[Stored items]
▽

import Literature.InformationTheory.Entanglement.MerminKlyshkoGHZ
import Literature.InformationTheory.Entanglement.SpinSqueezingCriterion
import HarnessLib

/-!
# The two-setting stabilizer witness for `N`-qubit GHZ entanglement (Tóth–Gühne 2005, Theorem 1)

Topic `Literature/InformationTheory/Entanglement`, companion of `GHZFidelityWitness.lean` (the
projector witness `𝟙/2 − |GHZ_N⟩⟨GHZ_N|`, `normSq_ghzN_overlap_le`, `IsBiseparable`) and of
`MerminKlyshkoGHZ.lean` (Pauli strings `pauliWord` on the register `Fin N → Bool`).  Sources
(held texts, read at the cited places):

* G. Tóth, O. Gühne, *Detecting Genuine Multipartite Entanglement with Two Local Measurements*,
  Phys. Rev. Lett. 94, 060501 (2005) = arXiv:quant-ph/0405165 [TothGuhne2005], p. 2: “an
  `N`-qubit GHZ state, `|GHZ_N⟩ = (|0⟩^{⊗N} + |1⟩^{⊗N})/√2`. Its stabilizing operators are
  `S₁^{(GHZ_N)} := Π_{k=1}^N σ_x^{(k)}`, `S_k^{(GHZ_N)} := σ_z^{(k−1)} σ_z^{(k)}` for
  `k = 2, 3, …, N`”; **Theorem 1.** “The following entanglement witness detects genuine `N`-qubit
  entanglement for states close to an `N`-qubit GHZ state:
  `𝒲_{GHZ_N} := 3·𝟙 − 2[ (S₁^{(GHZ_N)} + 𝟙)/2 + Π_{k=2}^N (S_k^{(GHZ_N)} + 𝟙)/2 ]`.  Another
  witness for this task is given by `𝒲′_{GHZ_N} := (N − 1)𝟙 − Σ_{k=1}^N S_k^{(GHZ_N)}`”;
  Proof: “First, we need to know that `𝒲̃_{GHZ_N} = 𝟙/2 − |GHZ_N⟩⟨GHZ_N|` detects genuine
  `N`-qubit entanglement … we have to show that `𝒲_{GHZ_N} − α𝒲̃_{GHZ_N} ≥ 0` where `α` is some
  positive constant. … Let us now look at the observable `X := 𝒲_{GHZ_N} − 2𝒲̃_{GHZ_N}` and show
  that `X ≥ 0`. We can express `X` in the GHZ state basis … the entries on the diagonal are all
  non-negative”; “The first term in the square bracket is a projector to the subspace where
  `S₁^{(GHZ_N)} = +1`. The second one is a projector to subspace where `S_k^{(GHZ_N)} = +1` for all
  `k ∈ {2, 3, …, N}`. Clearly only a GHZ state gives `+1` for both projectors”; robustness: “It
  detects a state of the form `ϱ(p) = p_noise 𝟙/2^N + (1 − p_noise)|GHZ_N⟩⟨GHZ_N|` for
  `p_noise < 1/(3 − 4/2^N)` as true multipartite entangled thus it tolerates at least 33% noise,
  independent from the number of qubits. For `N = 3` … tolerates noise up to `p_noise < 0.4`”;
  p. 1: the sign convention “`Tr(ϱ𝒲̃) ≥ 0`” on all biseparable `ϱ`, detection = negative value.
* G. Tóth, O. Gühne, *Entanglement detection in the stabilizer formalism*, Phys. Rev. A 72,
  022340 (2005) = arXiv:quant-ph/0501020 [TothGuhne2005Stabilizer], §II: “one may define the GHZ
  state also in the following way … `S_1^{(GHZ_N)} := Π_{k=1}^N X^{(k)}`,
  `S_k^{(GHZ_N)} := Z^{(k−1)}Z^{(k)}` for `k = 2, 3, …, N` … as the state `|GHZ_N⟩` which fulfills
  `S_k^{(GHZ_N)}|GHZ_N⟩ = |GHZ_N⟩` for `k = 1, 2, …, N`. One can straightforwardly calculate that
  these definitions are equivalent and the GHZ state is uniquely defined by [these equations]”;
  **Theorem 4.** “For the Bell
  operator of the Mermin's inequality
  `M_N := 2^{−(N−1)} [X^{(1)}X^{(2)}X^{(3)}X^{(4)} ⋯ X^{(N)} − Y^{(1)}Y^{(2)}X^{(3)}X^{(4)} ⋯ X^{(N)}
  + Y^{(1)}Y^{(2)}Y^{(3)}Y^{(4)} ⋯ X^{(N)} − …]` the operator expectation value for biseparable
  states is bounded by `⟨M_N⟩ ≤ 1/2`, while the quantum maximum is `1`. Note that a term …
  represents the sum of all its possible permutations.  *Proof.* `M_N` can alternatively written as
  `M_N = S₁^{(GHZ_N)} Π_{k=2}^N (S_k^{(GHZ_N)} + 𝟙)/2 = |00…0⟩⟨11…1| + |11…1⟩⟨00…0|`. The maximum
  for `⟨M_N⟩` for biseparable states can be obtained knowing
  `|GHZ_N⟩⟨GHZ_N| − M_N = |GHZ_N^−⟩⟨GHZ_N^−| ≥ 0`, where `|GHZ_N^−⟩ = (|0000…⟩ − |1111…⟩)/√2`.
  Hence for biseparable states `ϱ`: `⟨M_N⟩_ϱ ≤ ⟨|GHZ_N⟩⟨GHZ_N|⟩_ϱ ≤ 1/2`.”  §III.C (Obtaining the
  fidelity of the prepared state): “`|GHZ_N⟩⟨GHZ_N| ≥ ½ − ½𝒲_{GHZ_N}` … a lower bound on the fidelity
  `F := Tr(|GHZ_N⟩⟨GHZ_N|ρ)` can be obtained as `F' := Tr(P'ρ)` where
  `P' := ½ − ½𝒲_{GHZ_N} = (S₁+𝟙)/2 + Π_{k=2}^N (S_k+𝟙)/2 − 𝟙`. Note that for measuring `P'` only
  two local measurement settings are needed. … For this state we have `F(p_noise) = 1 − p_noise(1 −
  2^{−N})`, `F'(p_noise) = 1 − p_noise(3/2 − 2^{−(N−1)})`. The difference is `ΔF ≈ p_noise/2` for
  large `N`.”
* O. Gühne, G. Tóth, Phys. Rep. 474 (2009) [GuhneToth2009], §3.6.2 eq. (73) (the projector
  witness) — formalised in `GHZFidelityWitness.lean`; §6.6.1 eqs. (137)–(138) (“the projector to
  `|Ψ⟩` can be written as `|Ψ⟩⟨Ψ| = 2^{−N} Σ_k S_k = Π_{k=1}^N (𝟙 + g_k)/2`”, with
  “`g_1^{(GHZ_N)} := Π_k X_k`, `g_k^{(GHZ_N)} := Z_{k−1}Z_k`”) and eq. (141) (“`𝒲_Mermin := 2^{N−2}𝟙 −
  Σ_π X₁X₂X₃X₄⋯X_N + Σ_π Y₁Y₂X₃X₄⋯X_N − Σ_π Y₁Y₂Y₃Y₄X₅⋯X_N + … − …` … is just constructed from the
  Bell operator of the Mermin inequality … detects genuine multipartite entanglement … detects the
  noisy GHZ state as entangled if `p_noise < 1/2`”); §6.6.5 *Witnesses for full separability*
  (PDF p. 54): “a product state cannot give +1 for two stabilizing operators that do not commute
  locally … a witness detecting entanglement around an N-qubit GHZ state can be obtained as
  `𝒲_m^{(GHZ_N)} := 𝟙 − g₁^{(GHZ_N)} − g_m^{(GHZ_N)}` (150) where `m = 2, 3, …, N`. The proof is
  based on the Cauchy-Schwarz inequality. Using this and `⟨X_i⟩² + ⟨Z_i⟩² ≤ 1`, we obtain for pure
  product states `⟨g₁⟩ + ⟨g_m⟩ = ⟨X₁⟩⟨X₂⟩…⟨X_N⟩ + ⟨Z_{m−1}⟩⟨Z_m⟩ ≤ |⟨X_{m−1}⟩|·|⟨X_m⟩| +
  |⟨Z_{m−1}⟩|·|⟨Z_m⟩| ≤ √(⟨X_{m−1}⟩² + ⟨Z_{m−1}⟩²)√(⟨X_m⟩² + ⟨Z_m⟩²) ≤ 1` (151). By convexity, the
  bound is also valid for mixed separable states. … Witnesses can be constructed with more than two
  elements of the stabilizer as `𝒲̂_m^{(GHZ_N)} := 𝟙 − g₁ − g_m − g₁g_m` (152) for `m = 2, 3, …, N`
  that rule out full separability. … These witnesses tolerate noise if `p_noise < 1/2` and `2/3`,
  respectively.”  (Here `g₁ = S₁`, `g_m = S_m`.)

HONEST FRAMING (pub-qadeq lane — `N`-qubit GHZ ‘genuine multipartite entanglement’ milestones
certified with TWO measurement settings, `σ_x^{⊗N}` and the computational basis): instance-level
adjudication of specific advantage claims; no claim about BQP vs BPP or the summit.  Nothing
here concerns devices or statistics.

## Contents (all proved, 0 named facts)

Register `Fin N → Bool`; for the chain `S_k = σ_z^{(k−1)}σ_z^{(k)}` the qubits are indexed
`Fin (n + 1)` (`N = n + 1`) and `k − 1 ↔ i.castSucc`, `k ↔ i.succ` for `i : Fin n`.

* **`stabX N`** `= S₁ = σ_x^{⊗N}` (a `pauliWord`), `stabX_apply` (`⟨y|S₁|x⟩ = [y = x̄]`),
  `vecState_stabX` (`⟨ψ|S₁|ψ⟩ = Re Σ_x ψ̄(x)ψ(x̄)`); **`stabZZ i`** `= σ_z^{(k−1)}σ_z^{(k)}` (a
  `pauliWord`), `stabZZ_eq_diagonal` (`= diag((−1)^{x_{k−1} ⊕ x_k})`).
* **`projX`** `= (S₁ + 𝟙)/2`, **`projEq`** `= diag[x constant]` with the printed form
  **`projEq_eq_prod`** (`= Π_{k=2}^N (S_k + 𝟙)/2` as an operator product, `N ≥ 1`),
  `vecState_projEq` (`⟨ψ|·|ψ⟩ = |ψ(0…0)|² + |ψ(1…1)|²` = the populations `P`).
* **`tgWitness`** `= 𝒲_{GHZ_N} = 3·𝟙 − 2[projX + projEq]` (Theorem 1's operator);
  **`vecState_tgWitness_sub_proj`** — the key operator inequality made quantitative:
  `⟨ψ|𝒲|ψ⟩ − 2⟨ψ|𝒲̃|ψ⟩ = ½ Σ_x |ψ(x) − ψ(x̄)|² − |ψ(0…0) − ψ(1…1)|² ≥ 0`
  (`vecState_tgWitness_ge`, the “`X ≥ 0`” of the proof); **`tothGuhne_theorem1_pure`** and
  **`tothGuhne_theorem1`**: `Tr(ϱ𝒲_{GHZ_N}) ≥ 0` for every biseparable `ϱ`, i.e.
  (**`stabX_add_two_populations_le_two`**) `⟨S₁⟩_ϱ + 2P ≤ 2` — so `⟨σ_x^{⊗N}⟩ + 2P > 2 ⟹ ϱ`
  genuinely `N`-partite entangled (**`not_isBiseparable_of_two_lt`**); the GHZ value
  **`trState_tgWitness_ghz`** (`= −1`, both projectors give `+1`); the noise robustness
  **`trState_tgWitness_noisyGHZ`** (`Tr(𝒲ϱ(p)) = p(3 − 4/2^N) − 1`) and
  **`tgWitness_detects_noisyGHZ`** (negative iff `p < 1/(3 − 4/2^N)`).

* The second witness of Theorem 1, **`tgWitness' n`** `= 𝒲′_{GHZ_N} = (N−1)𝟙 − Σ_{k=1}^N S_k`
  (`N = n + 1`): `vecState_stabZZ`, `chainSigns` (`≤ N − 1`, `= N − 1` iff constant, `≤ N − 3`
  otherwise), **`vecState_tgWitness'_ge`** (`X′ = 𝒲′ − 2𝒲̃ ≥ 0`), **`tothGuhne_theorem1'`**
  (`Tr(ϱ𝒲′) ≥ 0` on biseparable `ϱ`), **`stabilizer_sum_le`** (`⟨S₁⟩ + Σ_k⟨S_k⟩ ≤ N − 1`),
  `vecState_tgWitness'_ghzN` (`= −1`), `trace_stabZZ` (`= 0`), **`trState_tgWitness'_noisyGHZ`**
  (`= pN − 1`) and **`tgWitness'_detects_noisyGHZ`** (iff `p < 1/N`, as printed).

* (v2, section `FullSeparability`, imports `SpinSqueezingCriterion.lean` for `productVec`, `bloch`,
  `bloch_sq_sum` and the FULLY separable states `SpinSqueezing.IsSeparable`) Gühne–Tóth (150)–(152)
  on `N = n + 1` qubits, pair `(m−1, m) = (i.castSucc, i.succ)`: `vecState_stabX_productVec`
  (`⟨g₁⟩ = Π⟨X_k⟩`), `vecState_stabZZ_productVec` (`⟨g_m⟩ = ⟨Z_{m−1}⟩⟨Z_m⟩`),
  `star_X_mulVec_dotProduct_Z_mulVec` (`⟨σ_xφ, σ_zφ⟩ = −i⟨σ_y⟩`), `vecState_stabX_mul_stabZZ_productVec`
  (`⟨g₁g_m⟩ = −⟨Y_{m−1}⟩⟨Y_m⟩Π_{k∉{m−1,m}}⟨X_k⟩`); the pure bounds **`stabX_add_stabZZ_productVec_le`**
  ((151)) and **`stabX_add_stabZZ_add_prod_productVec_le`** (for (152), via
  `c² ≤ (1 − ⟨Z⟩²)(1 − ⟨Z′⟩²) ≤ (1 − ⟨Z⟩⟨Z′⟩)²`); the witnesses **`fullSepWitness i`** ((150)) and
  **`fullSepWitness' i`** ((152)); on fully separable `ϱ`: **`stabX_add_stabZZ_le_one`**
  (`⟨g₁⟩_ϱ + ⟨g_m⟩_ϱ ≤ 1`), `trState_fullSepWitness_nonneg`, **`not_isSeparable_of_one_lt`**,
  **`stabX_add_stabZZ_add_prod_le_one`**, `trState_fullSepWitness'_nonneg`; GHZ values
  `stabZZ_mulVec_ghzN`, `vecState_stabX_mul_stabZZ_ghzN`, `trace_stabX_mul_stabZZ` (`= 0`); noise
  **`trState_fullSepWitness_noisyGHZ`** (`= 2p − 1`), **`fullSepWitness_detects_noisyGHZ`** (iff
  `p < 1/2`), **`trState_fullSepWitness'_noisyGHZ`** (`= 3p − 2`), **`fullSepWitness'_detects_noisyGHZ`**
  (iff `p < 2/3`), `not_isSeparable_noisyGHZ` (`p < 2/3 ⟹` not fully separable) — all as printed.

* (v3, section `MerminOperator`) Tóth–Gühne 2005 (PRA) **Theorem 4**: `yCount`, `merminCoeff s`
  (`= Re(i^{#y}) = (i^{#y} + (−i)^{#y})/2`, **`merminCoeff_eq_ite`**: `(−1)^{#y/2}` for even `#y`, `0`
  for odd), **`merminOp N`** `= M_N = 2^{−(N−1)} Σ_s Re(i^{#y(s)}) O_s` (the printed
  `X⋯X − ΣYYX⋯X + ΣYYYYX⋯X − …`), `obsWord_apply_of_ne_flipAll` / `obsWord_apply_flipAll`,
  `sum_merminCoeff_mul_obsWord_flipAll` (generating function `Σ_s c^{#y}Π u = Π(1 + cu)`),
  **`merminOp_eq`** (`M_N = |0…0⟩⟨1…1| + |1…1⟩⟨0…0|`), **`merminOp_eq_stabX_mul_projEq`**
  (`M_N = S₁ Π_k (S_k + 𝟙)/2` — “contains also only stabilizing terms”), **`vecState_merminOp`**
  (`⟨ψ|M_N|ψ⟩ = 2Re(ψ̄(0…0)ψ(1…1))`), **`trState_merminOp`** (`= Re(ϱ_{1…1,0…0} + ϱ_{0…0,1…1})`),
  **`ghzProj_sub_merminOp`** (`|GHZ_N⟩⟨GHZ_N| − M_N = |GHZ_N^−⟩⟨GHZ_N^−|`, `GHZ_N^− = ghzPhase N (−1)`),
  `vecState_merminOp_eq_sub` / `vecState_merminOp_le` (`⟨M_N⟩_ψ ≤ |⟨GHZ_N|ψ⟩|²`),
  **`tothGuhne_theorem4`** (`Tr(ϱM_N) ≤ 1/2` on biseparable `ϱ`),
  **`not_isBiseparable_of_half_lt_merminOp`** (`⟨M_N⟩ > 1/2 ⟹` genuinely `N`-partite entangled),
  `vecState_merminOp_ghzN` / `trState_merminOp_ghz` (`= 1`, attained) and `vecState_merminOp_le_one`
  (the quantum maximum `1`).

* (v4, section `FidelityBound`) Tóth–Gühne 2005 (PRA) §III.C / Gühne–Tóth (148), the two-setting
  fidelity estimate: **`fidBound N`** `= P' = (S₁+𝟙)/2 + Π_k(S_k+𝟙)/2 − 𝟙` (`fidBound_eq`: `= ½𝟙 − ½𝒲_{GHZ_N}`),
  `trState_fidBound` (in measured quantities), **`vecState_fidBound_le`** (`⟨ψ|P'|ψ⟩ ≤ |⟨GHZ_N|ψ⟩|²`,
  i.e. `|GHZ_N⟩⟨GHZ_N| ≥ P'`), **`trState_fidBound_le_ghzFidelity`** (`F ≥ F' = Tr(P'ϱ)` for every
  mixture of pure states), `trace_noisyGHZ`, **`trState_fidBound_noisyGHZ`** (`F'(p) = 1 − p(3/2 − 2^{−(N−1)})`),
  `noisyGHZ_eq_ghzWhiteNoise`, **`ghzFidelity_noisyGHZ`** (`F(p) = 1 − p(1 − 2^{−N})`),
  **`ghzFidelity_sub_fidBound_noisyGHZ`** (`ΔF = p(½ − 2^{−N})`), `trState_fidBound_noisyGHZ_le`.
* (v5, section `Uniqueness`) Tóth–Gühne 2005 (PRA) §II “the GHZ state is uniquely defined by
  `S_k|GHZ_N⟩ = |GHZ_N⟩`” and Gühne–Tóth (137)–(138): `projX_mulVec_of_stabX`,
  `projEq_mulVec_of_stabZZ` (a common `+1` eigenvector of the `Z^{(k−1)}Z^{(k)}` is supported on the
  constant strings), **`projX_mul_projEq`** (`(S₁+𝟙)/2 · Π_{k≥2}(S_k+𝟙)/2 = |GHZ_N⟩⟨GHZ_N|`),
  **`ghz_unique`** / **`ghz_unique_of_stabZZ`** (`S_kψ = ψ` for all `k ⟹ ψ = ⟨GHZ_N|ψ⟩|GHZ_N⟩`),
  `normSq_ghz_overlap_eq_one` (a unit common eigenvector has GHZ fidelity `1`).
* (v6, section `MerminWitness`) Gühne–Tóth (141): `sum_merminCoeff_smul_obsWord` (the word sum
  `= 2^{N−1}M_N`), **`merminWitness N`** `= 𝒲_Mermin = 2^{N−1}(½𝟙 − M_N)` with the printed form
  `merminWitness_eq_wordSum`, `trState_merminWitness`, **`merminWitness_nonneg_of_isBiseparable`**
  (detects only genuine `N`-partite entanglement, by Theorem 4), `merminOp_mulVec_ghzN`,
  `trace_merminOp` (`= 0`), `trace_merminWitness`, **`trState_merminWitness_noisyGHZ`**
  (`= 2^{N−1}(p − ½)`), **`merminWitness_detects_noisyGHZ`** (iff `p < 1/2`, as printed).

NOT formalised: the cluster-state Theorem 2, optimality among two-setting stabilizer witnesses
[GT04], the general stabilizer-witness framework of the paper, the Mermin-operator full-separability
witness (153) (its constant comes from other references) and the cluster-state versions (154) (the
latter are in `GraphStateStabilizerWitness.lean`); Theorem 4's remark that “for fully separable
states the bound is lower” [R05].

## Mathlib / tree search

No stabilizer-witness material in Mathlib or the tree (`lean search 'stabiliz.*witness|TothGuhne'`
empty; `StabilizerFidelityEstimation.lean` is direct fidelity estimation, a different statement).
Reused: `pauliWord` / `pauliWord_apply` (`MerminKlyshkoGHZ.lean`), `ket`, `constLabel`, `ghzN`,
`star_ghzN_dotProduct`, `IsBiseparablePure`, `IsBiseparable`, `populations`,
`normSq_ghzN_overlap_le_of_isBiseparablePure`, `vecState_vecMulVec` (`GHZFidelityWitness.lean`),
`vecState`, `trState` (`TsirelsonBound.lean`).
-/

namespace Literature.InformationTheory.Entanglement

△

> [ACTIVITY] Each line in the data that holds the string "robustness" needs to be copied.

> [EXERCISE OUTPUT]
  `k ∈ {2, 3, …, N}`. Clearly only a GHZ state gives `+1` for both projectors”; robustness: “It
  **`trState_tgWitness_ghz`** (`= −1`, both projectors give `+1`); the noise robustness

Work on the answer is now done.